The UK Equality Act 2010 explicitly calls out dyslexia and dyspraxia as disabilities. They sit in there with a number of other mentally impacting hidden disabilities such as depression, autistic spectrum disorders and OCD. The act offers two critical protections for disabled people: legal protection from discrimination, and legal rights to reasonable adjustment.

The provisions of the Equality Act provide critical protection for many disabled individuals. However, the label disabled draws focus to what can’t be done. This steals attention from what can be done. Considering dyslexia as a disability means many people do not consider how to harness the many strengths it can bring.

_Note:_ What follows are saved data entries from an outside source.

/-
Copyright (c) 2026 the pub-hodgecm-mathlib formalisation cell (harness21).  Prover seat hodgecm-mathlib-R90-C10-p01 (g2) (R90-TF SLAB, section S1 «Ch. 12 local»,
surplus hand on S1's last socket A2′ `stub_R90_122_keysThmTwo_ramifiedCharOne` = the K2E3 leaf (U4f-χ₁-ram-one), RULING R-S1-4), Track B «K2-LIT» ∕ h413 =
`stmt-HodgeConjecture-24833`, line `K2_E3_EllipticInputs`, unit U4 «Keys», PART «U4Keys» socket :182 (U4f-χ₁-ram-one-pos)
`sig_K2E3KeysThmTwoContractingRamifiedCharOnePosDepth` (programme A_pos^{=} of K2E3-p37 (g0), memo `K2/K2E3-p37/g0/CENSUS-U4f-PosDepth.K2E3-p37-g0.md` §6–§10):
brick §10 (a) «COVERING LEMMA» — every intermediate lower unipotent carries a depth witness (families X ∪ Z).  REPORT-FIRST 2026-09-04.
-/
import Summits.HodgeConjecture.HodgeConjecture.Theorems.K2E3LevelNDepthWitnessX   -- ★ p862033 (K2E3-p37): family X `exists_familyX_witness`; brings ★ p861978 family Z `exists_familyZ_witness`, ★ p861919, ★ p861613, ★ p861548 (`J_n` test), ★ BigCell (`v_mul_v_le_of_rel`)
import HarnessLib

/-!
# K2 ∕ E3 «EllipticInputs», unit U4 «Keys» — (U4f-χ₁-ram-one-pos), programme A_pos^{=} brick §10 (a): THE COVER OF THE INTERMEDIATE CELLS BY THE TWO WITNESS FAMILIES
# «`ū = ū(x, z) ∈ U(σ, Φ₃)(K)`, `|z| < 1`, `ū ∉ J_{m+1}`, `σc = c`, `|c| ≤ |ϖ|ᵐ`, `|2| = 1`, `m ≥ 1` ⟹ `∃ u ∈ N`, `ū⁻¹ u ū ∈ J_{m+1}`, `(ū⁻¹ u ū)₀₀ = (1 + c)(1 + ε)`, `|ε| ≤ |ϖ|^{m+1}`»
# [Roche1998 §4; Casselman1995 §6.3; Rogawski1990 §1.10; Serre1979 Ch. II §1]

Cell hodgecm-mathlib, Track B «K2-LIT», crux item H413 = stmt-HodgeConjecture-24833 (route `HCCMUnconditional`, no route verbs); target BY NAME the OPEN tier-0 leaf
`…K2E3EllipticInputs.U4Keys.sig_K2E3KeysThmTwoContractingRamifiedCharOnePosDepth` (U4Keys ED. 8 :182), design D-I «vanishing functional» at POSITIVE depth, sub-case A_pos^{=}
(cond(`χ₁|_{F^×}`) = cond `χ₁` = `m + 1`, `|2|_w = 1`).  Author R90-C10-p01 (g2) (S1 surplus hand dealt «=» by R90-C10-plan 2026-09-04T16:34:35Z; the S1 junction socket A2′
`R90_S1_NonsplitLocalPacketsA.stub_R90_122_keysThmTwo_ramifiedCharOne` IS this leaf's parent (U4f-χ₁-ram-one)).  `--supports stmt-HodgeConjecture-24833 --as helper`;
THEOREMS ONLY; MODEL level (`U(σ, Φ₃)(K)`, `K` any `ℤᵐ⁰`-valued field, `σ` an isometric involution).  NOT THE PAYER of :182 — item (a) of K2E3-p37's «REMAINING» list (§10);
items (b) CM dress and (c) the (v)-asm assembly `not_reducible_of_posDepth_of_normChar_ne_one_eq` stay open.

THE POINT.  The cell-family engine ★ p861573 (`K2E3BranchAContradictionCells`) wants, for every representative `r` of the family `R = N̄ ∖ J_n` (`n = m + 1`), a witness
`b₀ ∈ J_n` with `r b₀ r⁻¹ ∈ P` and `θ(b₀) ≠ (χδ^{½})(r b₀ r⁻¹)` (letter `hwit`).  On the big cell `|z| ≥ 1` this is ★ p861613; on the INTERMEDIATE cells — `ū = ū(x, z)` with
`|z| < 1`, `ū ∉ J_n` — K2E3-p37 built the witness `b₀ = ū⁻¹ u ū`, `u ∈ N`, in two regimes: ★ p861978 FAMILY Z («`z` dominant»: `|x|² ≤ |z||ϖ|`, `|ϖ|ᵐ ≤ |z| ≤ |ϖ|`, `|x| ≤ |ϖ|`,
`σc = c`) and ★ p862033 FAMILY X («`x` dominant»: `|ϖ|ᵐ ≤ |x| ≤ |ϖ|`, `|z| ≤ |x||ϖ|`, `|z||ϖ|^{m+1} ≤ (|x||ϖ|)²`, any `c`), both concluding
`∃ u ∈ N, ū⁻¹uū ∈ J_{m+1} ∧ ∃ ε, |ε| ≤ |ϖ|^{m+1} ∧ (ū⁻¹uū)₀₀ = (1 + c)(1 + ε)`.  THIS FILE proves that the two regimes COVER every intermediate cell (memo §10 (a),
«CHECK the case split is exhaustive»), so the assembly gets ONE lemma with the engine's natural hypotheses `|z| < 1` and `ū ∉ J_{m+1}`:
(1) `|x|² ≤ |z| < 1` (★ `v_mul_v_le_of_rel`) forces `|x| < 1`, i.e. `|x| ≤ |ϖ|` (DISCRETENESS `v_le_of_lt_one`), and `|z| ≤ |ϖ|`;
(2) `ū` is then integral, so by the level test ★ p861548 `ū ∉ J_{m+1}` reads `¬(|x| ≤ |ϖ|^{m+1} ∧ |z| ≤ |ϖ|^{m+1})` (entries `(2,0) = z`, `(2,1) = x`, `(1,0) = −σx`);
(3) if `|z| ≤ |x||ϖ|`: were `|x| < |ϖ|ᵐ` then `|x| ≤ |ϖ|^{m+1}` (`v_le_pow_succ_of_lt_pow`) and `|z| ≤ |ϖ|^{m+2}`, contradicting (2); so `|ϖ|ᵐ ≤ |x|`, and
    `|z||ϖ|^{m+1} ≤ |x||ϖ|·|ϖ|ᵐ·|ϖ| ≤ (|x||ϖ|)²` — FAMILY X;
(4) else `|x||ϖ| < |z|`, so `|x| ≤ |z|` (`v_le_of_mul_v_lt`), `|x|² ≤ |z||ϖ|`; were `|z| < |ϖ|ᵐ` then `|x| ≤ |z| ≤ |ϖ|^{m+1}`, contradicting (2); so `|ϖ|ᵐ ≤ |z|` — FAMILY Z.
* §1 discreteness in `ℤᵐ⁰`: `v_le_pow_succ_of_lt_pow`, `v_le_of_lt_one`, `v_le_of_mul_v_lt`.
* §2 `not_le_and_le_of_not_mem` (step (2)), **`exists_depth_witness_of_not_mem`** (the cover).
HONEST LABEL: HC_CM is proved only modulo the 7 printed citations (2 remaining named inputs: hLiu418 = stmt-HodgeConjecture-24832, h413 = stmt-HodgeConjecture-24833)
until rung 0 closes; count-neutral — this file does NOT pay the leaf; no printed citation is discharged.

## References
* [Roche1998] A. Roche, *Types and Hecke algebras for principal series representations of split reductive p-adic groups*, Ann. Sci. ÉNS (4) 31 (1998), §4.
* [Casselman1995] W. Casselman, *Introduction to the theory of admissible representations of `p`-adic reductive groups* (1995), §6.3.
* [Rogawski1990] J. D. Rogawski, *Automorphic Representations of Unitary Groups in Three Variables*, Ann. of Math. Stud. 123 (1990), §1.9–§1.10 pp. 8–9.
* [Serre1979] J.-P. Serre, *Local Fields*, GTM 67 (1979), Ch. II §1.
-/

set_option autoImplicit false
-- the mandated namespace repeats the single-problem summit's segment (`HodgeConjecture.HodgeConjecture`)
set_option linter.dupNamespace false

noncomputable section

open Matrix Literature.NumberTheory.Automorphic Literature.NumberTheory.Automorphic.UnitaryGroup
open scoped Matrix MatrixGroups WithZero Pointwise

namespace Summit.HodgeConjecture.HodgeConjecture.Cruxes.H413.K2E3LevelNDepthWitnessCover

open Summit.HodgeConjecture.HodgeConjecture.Cruxes.H413

variable {K : Type*} [Field K] [Valued K ℤᵐ⁰] [ValuativeRel K] [(Valued.v : Valuation K ℤᵐ⁰).Compatible]
  (σ : K →+* K) {ϖ : K} {J : Matrix (Fin 3) (Fin 3) K} (hJ : J = (StdForm.antidiagonal 3).over K)
  (hσ : ∀ a, σ (σ a) = a) (hvσ : ∀ a, Valued.v (σ a) = Valued.v a) (hvϖ : Valued.v ϖ = WithZero.exp (-1 : ℤ))
  {m : ℕ} (gn : GL (Fin 3) K) (hgn : (gn : Matrix (Fin 3) (Fin 3) K) = Matrix.diagonal ![(1 : K), 1, ϖ ^ (m + 1)])

/-! ## §1 Discreteness of `|·|` in `ℤᵐ⁰` -/

omit [ValuativeRel K] [(Valued.v : Valuation K ℤᵐ⁰).Compatible] in
include hvϖ in
/-- **DISCRETENESS**: `|a| < |ϖ|ⁿ ⟹ |a| ≤ |ϖ|ⁿ⁺¹` (`|a| = |ϖ|ᵉ` with `e > n` an integer). [cite: Serre1979, Ch. II §1] -/
theorem v_le_pow_succ_of_lt_pow {a : K} {n : ℕ} (h : Valued.v a < Valued.v ϖ ^ n) :
    Valued.v a ≤ Valued.v ϖ ^ (n + 1) := by
  rcases eq_or_ne a 0 with rfl | ha
  · rw [map_zero]; exact zero_le
  have hva : Valued.v a ≠ 0 := (Valuation.ne_zero_iff _).2 ha
  rw [← map_pow, CartanUnique.v_uniformizer_pow hvϖ, ← WithZero.exp_log hva, WithZero.exp_lt_exp] at h
  rw [← map_pow, CartanUnique.v_uniformizer_pow hvϖ, ← WithZero.exp_log hva, WithZero.exp_le_exp]
  push_cast
  omega

omit [ValuativeRel K] [(Valued.v : Valuation K ℤᵐ⁰).Compatible] in
include hvϖ in
/-- `|a| < 1 ⟹ |a| ≤ |ϖ|`. [cite: Serre1979, Ch. II §1] -/
theorem v_le_of_lt_one {a : K} (h : Valued.v a < 1) : Valued.v a ≤ Valued.v ϖ := by
  have h' := v_le_pow_succ_of_lt_pow hvϖ (n := 0) (by rwa [pow_zero])
  rwa [zero_add, pow_one] at h'

omit [ValuativeRel K] [(Valued.v : Valuation K ℤᵐ⁰).Compatible] in
include hvϖ in
/-- **DISCRETENESS**: `|a|·|ϖ| < |b| ⟹ |a| ≤ |b|`. [cite: Serre1979, Ch. II §1] -/
theorem v_le_of_mul_v_lt {a b : K} (h : Valued.v a * Valued.v ϖ < Valued.v b) : Valued.v a ≤ Valued.v b := by
  rcases eq_or_ne a 0 with rfl | ha
  · rw [map_zero]; exact zero_le
  rcases eq_or_ne b 0 with rfl | hb
  · rw [map_zero] at h; exact absurd h not_lt_zero
  have hva : Valued.v a ≠ 0 := (Valuation.ne_zero_iff _).2 ha
  have hvb : Valued.v b ≠ 0 := (Valuation.ne_zero_iff _).2 hb
  rw [hvϖ, ← WithZero.exp_log hva, ← WithZero.exp_log hvb, ← WithZero.exp_add, WithZero.exp_lt_exp] at h
  rw [← WithZero.exp_log hva, ← WithZero.exp_log hvb, WithZero.exp_le_exp]
  omega

/-! ## §2 The cover -/

include hJ hvσ hvϖ hgn in
/-- **`ū(x, z) ∉ J_{m+1}` ON THE ENTRIES**: for an INTEGRAL lower unipotent `ū(x, z)` (`|x|, |z| ≤ 1`), non-membership in `J_{m+1} = K₀ ⊓ g K₀ g⁻¹` means
`¬(|x| ≤ |ϖ|^{m+1} ∧ |z| ≤ |ϖ|^{m+1})` — the level test ★ `mem_glInt_inf_conj_glInt_pow_iff` (p861548) read on `(2,0) = z`, `(2,1) = x`, `(1,0) = −σx`.
[cite: Roche1998, §4] [cite: Casselman1995, §6.3] -/
theorem not_le_and_le_of_not_mem {nb : ↥(unitaryGroupOfForm σ J)} {x z : K}
    (hnb : ((nb : GL (Fin 3) K) : Matrix (Fin 3) (Fin 3) K) = !![1, 0, 0; -σ x, 1, 0; z, x, 1])
    (hx1 : Valued.v x ≤ 1) (hz1 : Valued.v z ≤ 1)
    (hoff : nb ∉ (glInt 3 K).subgroupOf (unitaryGroupOfForm σ J) ⊓ ((glInt 3 K).map (MulAut.conj gn).toMonoidHom).subgroupOf (unitaryGroupOfForm σ J)) :
    ¬ (Valued.v x ≤ Valued.v ϖ ^ (m + 1) ∧ Valued.v z ≤ Valued.v ϖ ^ (m + 1)) := by
  have hnbK : (nb : GL (Fin 3) K) ∈ glInt 3 K := mem_glInt_of_coe_eq_lower σ hJ hvσ hnb hx1 hz1
  rintro ⟨hxn, hzn⟩
  apply hoff
  rw [K2E3IwahoriLevelNFactorisation.mem_glInt_inf_conj_glInt_pow_iff σ hJ hvσ hvϖ gn hgn]
  refine ⟨(mem_glInt_subgroupOf_iff σ hJ hvσ _).1 (Subgroup.mem_subgroupOf.2 hnbK), ?_, ?_, ?_⟩
  · rw [hnb]; simpa using hzn
  · rw [hnb]; simpa using hxn
  · rw [hnb]; simpa [Valuation.map_neg, hvσ] using hxn

include hJ hσ hvσ hvϖ hgn in
/-- **DEPTH WITNESS ON EVERY INTERMEDIATE CELL (families X ∪ Z).**  `ū ∈ U(σ, Φ₃)` with matrix `ū(x, z)` (`z + σz + xσx = 0`) OFF the big cell (`|z| < 1`) and OFF
the level-`(m+1)` Iwahori `J_{m+1} = K₀ ⊓ g K₀ g⁻¹` (`g = diag(1,1,ϖ^{m+1})`); `c` with `σc = c`, `|c| ≤ |ϖ|ᵐ`; `|2| = 1`; `m ≥ 1`.  Then some `u ∈ N` has `ū⁻¹ u ū ∈ J_{m+1}`
and `(ū⁻¹ u ū)₀₀ = (1 + c)(1 + ε)` with `|ε| ≤ |ϖ|^{m+1}`.  Case `|z| ≤ |x||ϖ|`: FAMILY X ★ p862033 (`|ϖ|ᵐ ≤ |x|` and p37's `hz2` are DERIVED from `ū ∉ J_{m+1}`);
case `|x||ϖ| < |z|`: `|x| ≤ |z|` by discreteness, FAMILY Z ★ p861978.  This is the letter `hwit` of the cell-family engine ★ p861573 on the intermediate cells in
sub-case A_pos^{=} (cond(`χ₁|_{F^×}`) = `m + 1` supplies a `σ`-fixed `c ∈ 𝔭ᵐ` with `χ₁(1 + c) ≠ 1`; `θ(ū⁻¹uū) = χ₁(1 + c)` via ★ p861880 `theta_mul_pow`, while
`(χδ^{½})(u) = 1`). [cite: Roche1998, §4] [cite: Casselman1995, §6.3] [cite: Rogawski1990, §1.10 p. 9] [cite: Serre1979, Ch. II §1] -/
theorem exists_depth_witness_of_not_mem (hm : 1 ≤ m) {nb : ↥(unitaryGroupOfForm σ J)} {x z c : K}
    (hnb : ((nb : GL (Fin 3) K) : Matrix (Fin 3) (Fin 3) K) = !![1, 0, 0; -σ x, 1, 0; z, x, 1]) (hrel : z + σ z + x * σ x = 0)
    (hz : Valued.v z < 1)
    (hoff : nb ∉ (glInt 3 K).subgroupOf (unitaryGroupOfForm σ J) ⊓ ((glInt 3 K).map (MulAut.conj gn).toMonoidHom).subgroupOf (unitaryGroupOfForm σ J))
    (hσc : σ c = c) (hc : Valued.v c ≤ Valued.v ϖ ^ m) (h2 : Valued.v (2 : K) = 1) :
    ∃ u : ↥(unitaryGroupOfForm σ J), u ∈ unipotentU σ J ∧
      nb⁻¹ * u * nb ∈ (glInt 3 K).subgroupOf (unitaryGroupOfForm σ J) ⊓ ((glInt 3 K).map (MulAut.conj gn).toMonoidHom).subgroupOf (unitaryGroupOfForm σ J) ∧
      ∃ ε : K, Valued.v ε ≤ Valued.v ϖ ^ (m + 1) ∧
        (((nb⁻¹ * u * nb : ↥(unitaryGroupOfForm σ J)) : GL (Fin 3) K) : Matrix (Fin 3) (Fin 3) K) 0 0 = (1 + c) * (1 + ε) := by
  have hvϖ1 : Valued.v ϖ ≤ 1 := by rw [hvϖ, ← WithZero.exp_zero, WithZero.exp_le_exp]; norm_num
  -- (1) `|z| ≤ |ϖ|`, `|x|² ≤ |z| < 1`, `|x| ≤ |ϖ|`
  have hz1 : Valued.v z ≤ Valued.v ϖ := v_le_of_lt_one hvϖ hz
  have hxx : Valued.v x * Valued.v x ≤ Valued.v z := v_mul_v_le_of_rel σ hvσ hrel
  have hxlt : Valued.v x < 1 := by
    by_contra h
    rw [not_lt] at h
    exact absurd (lt_of_le_of_lt ((one_le_mul h h).trans hxx) hz) (lt_irrefl 1)
  have hx : Valued.v x ≤ Valued.v ϖ := v_le_of_lt_one hvϖ hxlt
  -- (2) `ū ∉ J_{m+1}` on the entries
  have hoff' := not_le_and_le_of_not_mem σ hJ hvσ hvϖ gn hgn hnb (hx.trans hvϖ1) (hz1.trans hvϖ1) hoff
  by_cases hzx : Valued.v z ≤ Valued.v x * Valued.v ϖ
  · -- (3) family X
    have hxm : Valued.v ϖ ^ m ≤ Valued.v x := by
      by_contra h
      rw [not_le] at h
      have hxn := v_le_pow_succ_of_lt_pow hvϖ h
      exact hoff' ⟨hxn, hzx.trans ((mul_le_mul' hxn hvϖ1).trans_eq (mul_one _))⟩
    have hz2 : Valued.v z * Valued.v ϖ ^ (m + 1) ≤ (Valued.v x * Valued.v ϖ) ^ 2 :=
      calc Valued.v z * Valued.v ϖ ^ (m + 1) ≤ (Valued.v x * Valued.v ϖ) * Valued.v ϖ ^ (m + 1) := mul_le_mul' hzx le_rfl
        _ = (Valued.v x * Valued.v ϖ) * (Valued.v ϖ ^ m * Valued.v ϖ) := by rw [pow_succ]
        _ ≤ (Valued.v x * Valued.v ϖ) * (Valued.v x * Valued.v ϖ) := mul_le_mul' le_rfl (mul_le_mul' hxm le_rfl)
        _ = (Valued.v x * Valued.v ϖ) ^ 2 := (sq _).symm
    exact K2E3LevelNDepthWitnessX.exists_familyX_witness σ hJ hσ hvσ hvϖ gn hgn hm hnb hrel hx hxm hzx hz2 hc h2
  · -- (4) family Z
    rw [not_le] at hzx
    have hxz' : Valued.v x ≤ Valued.v z := v_le_of_mul_v_lt hvϖ hzx
    have hzm : Valued.v ϖ ^ m ≤ Valued.v z := by
      by_contra h
      rw [not_le] at h
      have hzn := v_le_pow_succ_of_lt_pow hvϖ h
      exact hoff' ⟨hxz'.trans hzn, hzn⟩
    exact K2E3LevelNDepthWitnessZ.exists_familyZ_witness σ hJ hσ hvσ hvϖ gn hgn hm hnb hrel hx hz1 hzm
      (mul_le_mul' hxz' hx) hσc hc h2

end Summit.HodgeConjecture.HodgeConjecture.Cruxes.H413.K2E3LevelNDepthWitnessCover

end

Dyslexia affects people differently and like there are common challenges (reading, writing, memory) there are traits of strengths. These include spatial reasoning, interconnected reasoning (pattern spotting), verbal reasoning particularly in situations of incomplete and contradictory information, big picture thinking, creativity, and empathy. With strengths like that it’s starting to sound less like a disability, isn’t it?

Capitalisation learning and compensation learning

While many dyslexics struggle with procedural learning I think the successful ones excel at either capitalisation learning and compensation learning. Capitalisation learning is where you take a strength and build on it. Compensation learning comes as a result of having to work through and around difficulties.

Compensation learning in action

I am not naturally the most organised person. I have a bit of a scatty mind and I can struggle to keep track of things. Yet for a living, I am a project manager. On first glance, I’m lacking the attributes you might expect in a good project manager. On my side though is a lifetime of compensation learning. To get through school and university I needed to devise numerous systems to ensure I got my work completed on time. Some of these systems scale to keeping track of multi-million-pound projects and programmes.
Olympic gold decathlon athlete Bruce Jenner attributes his success to the tenacity resulting from his dyslexia. This might be survivorship bias in play but successful dyslexics share a strong trait of tenacity. Knock us down and we pick ourselves up and keep going. It’s a learned behaviour we’ve been unknowingly practising since a very young age.

Capitalisation Learning

I subscribe to the notion of dyslexia being caused by a different spacing of the neurones in the brain. This wider spacing can make activities like reading harder to master but is is a tradeoff, not a flaw.
The Dyslexic Advantage book covers the benefits of this different cognitive configuration. Briefly, it creates strength in material (spatial) reasoning, interconnected (big picture) reasoning, narrative reasoning and dynamic reasoning (with incomplete information.
To give one example: a dyslexic who excels in narrative reasoning is likely to have a strong episodic memory. This gives a natural talent for storytelling. Narrative reasoning strengths are why there are, perhaps counter-intuitively, so many dyslexic authors.

The gift of dyslexia

Being able to read quickly, write neatly and recall facts accurately were key business skills for the last century. With the rise of assistive technology such as voice to text and powerful computers (phones) in out pockets, the importance of these attributes is diminishing.
As automation increases and artificial intelligence creeps into the workplace, there will be fewer jobs which are repetitive in nature. Jobs which prize efficiency will be replaced by software.
Increasing importance is going to be placed on the ability to innovate, to be creative, to work with incomplete information and to spot complex patterns. These are tasks for which the dyslexic brain is designed for. In short being dyslexic will soon be a competitive advantage. The Codpast recently blogged on 4 Skills Dyslexics Should Excel at in Future Job Markets and I think that is just the tip of the iceberg.

Where do you find dyslexics?

To provide closure on the NASA or prison question – reportedly both have about 50% dyslexic populations. That’s a really interesting data point against a national average of about 10% both here and in the US.